- WHAT NEEDS TO BE DONE
Repeat the lines of the data exactly, from the first one through the one that contains "end TableauEval".

----- SUPPLIED INFORMATION -----

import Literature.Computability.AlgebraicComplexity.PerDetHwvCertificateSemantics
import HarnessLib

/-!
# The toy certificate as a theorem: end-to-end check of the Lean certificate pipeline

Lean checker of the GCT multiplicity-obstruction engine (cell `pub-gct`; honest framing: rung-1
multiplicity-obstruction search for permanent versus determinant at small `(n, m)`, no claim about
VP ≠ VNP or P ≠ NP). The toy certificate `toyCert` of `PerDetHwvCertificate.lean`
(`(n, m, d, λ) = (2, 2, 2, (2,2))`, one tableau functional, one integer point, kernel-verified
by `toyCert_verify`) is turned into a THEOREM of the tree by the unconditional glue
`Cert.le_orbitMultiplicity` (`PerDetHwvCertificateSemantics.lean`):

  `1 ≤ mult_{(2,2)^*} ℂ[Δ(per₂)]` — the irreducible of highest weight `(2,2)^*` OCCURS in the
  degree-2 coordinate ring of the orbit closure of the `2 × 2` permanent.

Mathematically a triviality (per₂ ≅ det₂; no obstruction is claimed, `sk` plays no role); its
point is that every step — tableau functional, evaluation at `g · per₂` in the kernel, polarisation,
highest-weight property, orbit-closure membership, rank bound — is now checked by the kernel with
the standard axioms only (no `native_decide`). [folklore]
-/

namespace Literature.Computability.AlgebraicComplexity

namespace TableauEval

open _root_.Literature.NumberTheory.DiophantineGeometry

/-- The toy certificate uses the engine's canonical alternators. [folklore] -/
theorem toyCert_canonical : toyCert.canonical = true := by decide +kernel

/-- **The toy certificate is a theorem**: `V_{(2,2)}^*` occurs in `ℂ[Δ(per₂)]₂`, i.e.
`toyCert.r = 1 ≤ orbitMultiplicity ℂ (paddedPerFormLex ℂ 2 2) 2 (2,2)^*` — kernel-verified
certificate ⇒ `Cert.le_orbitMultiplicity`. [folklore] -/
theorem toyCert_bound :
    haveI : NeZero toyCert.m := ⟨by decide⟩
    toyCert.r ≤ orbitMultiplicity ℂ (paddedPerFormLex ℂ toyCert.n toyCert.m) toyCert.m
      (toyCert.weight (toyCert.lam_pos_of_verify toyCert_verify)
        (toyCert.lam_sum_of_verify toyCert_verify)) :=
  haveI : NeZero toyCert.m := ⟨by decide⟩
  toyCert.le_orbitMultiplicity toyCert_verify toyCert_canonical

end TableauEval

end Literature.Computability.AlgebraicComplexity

-----

- TASK OUTPUT
import Literature.Computability.AlgebraicComplexity.PerDetHwvCertificateSemantics
import HarnessLib

/-!
# The toy certificate as a theorem: end-to-end check of the Lean certificate pipeline

Lean checker of the GCT multiplicity-obstruction engine (cell `pub-gct`; honest framing: rung-1
multiplicity-obstruction search for permanent versus determinant at small `(n, m)`, no claim about
VP ≠ VNP or P ≠ NP). The toy certificate `toyCert` of `PerDetHwvCertificate.lean`
(`(n, m, d, λ) = (2, 2, 2, (2,2))`, one tableau functional, one integer point, kernel-verified
by `toyCert_verify`) is turned into a THEOREM of the tree by the unconditional glue
`Cert.le_orbitMultiplicity` (`PerDetHwvCertificateSemantics.lean`):

  `1 ≤ mult_{(2,2)^*} ℂ[Δ(per₂)]` — the irreducible of highest weight `(2,2)^*` OCCURS in the
  degree-2 coordinate ring of the orbit closure of the `2 × 2` permanent.

Mathematically a triviality (per₂ ≅ det₂; no obstruction is claimed, `sk` plays no role); its
point is that every step — tableau functional, evaluation at `g · per₂` in the kernel, polarisation,
highest-weight property, orbit-closure membership, rank bound — is now checked by the kernel with
the standard axioms only (no `native_decide`). [folklore]
-/

namespace Literature.Computability.AlgebraicComplexity

namespace TableauEval

open _root_.Literature.NumberTheory.DiophantineGeometry

/-- The toy certificate uses the engine's canonical alternators. [folklore] -/
theorem toyCert_canonical : toyCert.canonical = true := by decide +kernel

/-- **The toy certificate is a theorem**: `V_{(2,2)}^*` occurs in `ℂ[Δ(per₂)]₂`, i.e.
`toyCert.r = 1 ≤ orbitMultiplicity ℂ (paddedPerFormLex ℂ 2 2) 2 (2,2)^*` — kernel-verified
certificate ⇒ `Cert.le_orbitMultiplicity`. [folklore] -/
theorem toyCert_bound :
    haveI : NeZero toyCert.m := ⟨by decide⟩
    toyCert.r ≤ orbitMultiplicity ℂ (paddedPerFormLex ℂ toyCert.n toyCert.m) toyCert.m
      (toyCert.weight (toyCert.lam_pos_of_verify toyCert_verify)
        (toyCert.lam_sum_of_verify toyCert_verify)) :=
  haveI : NeZero toyCert.m := ⟨by decide⟩
  toyCert.le_orbitMultiplicity toyCert_verify toyCert_canonical

end TableauEval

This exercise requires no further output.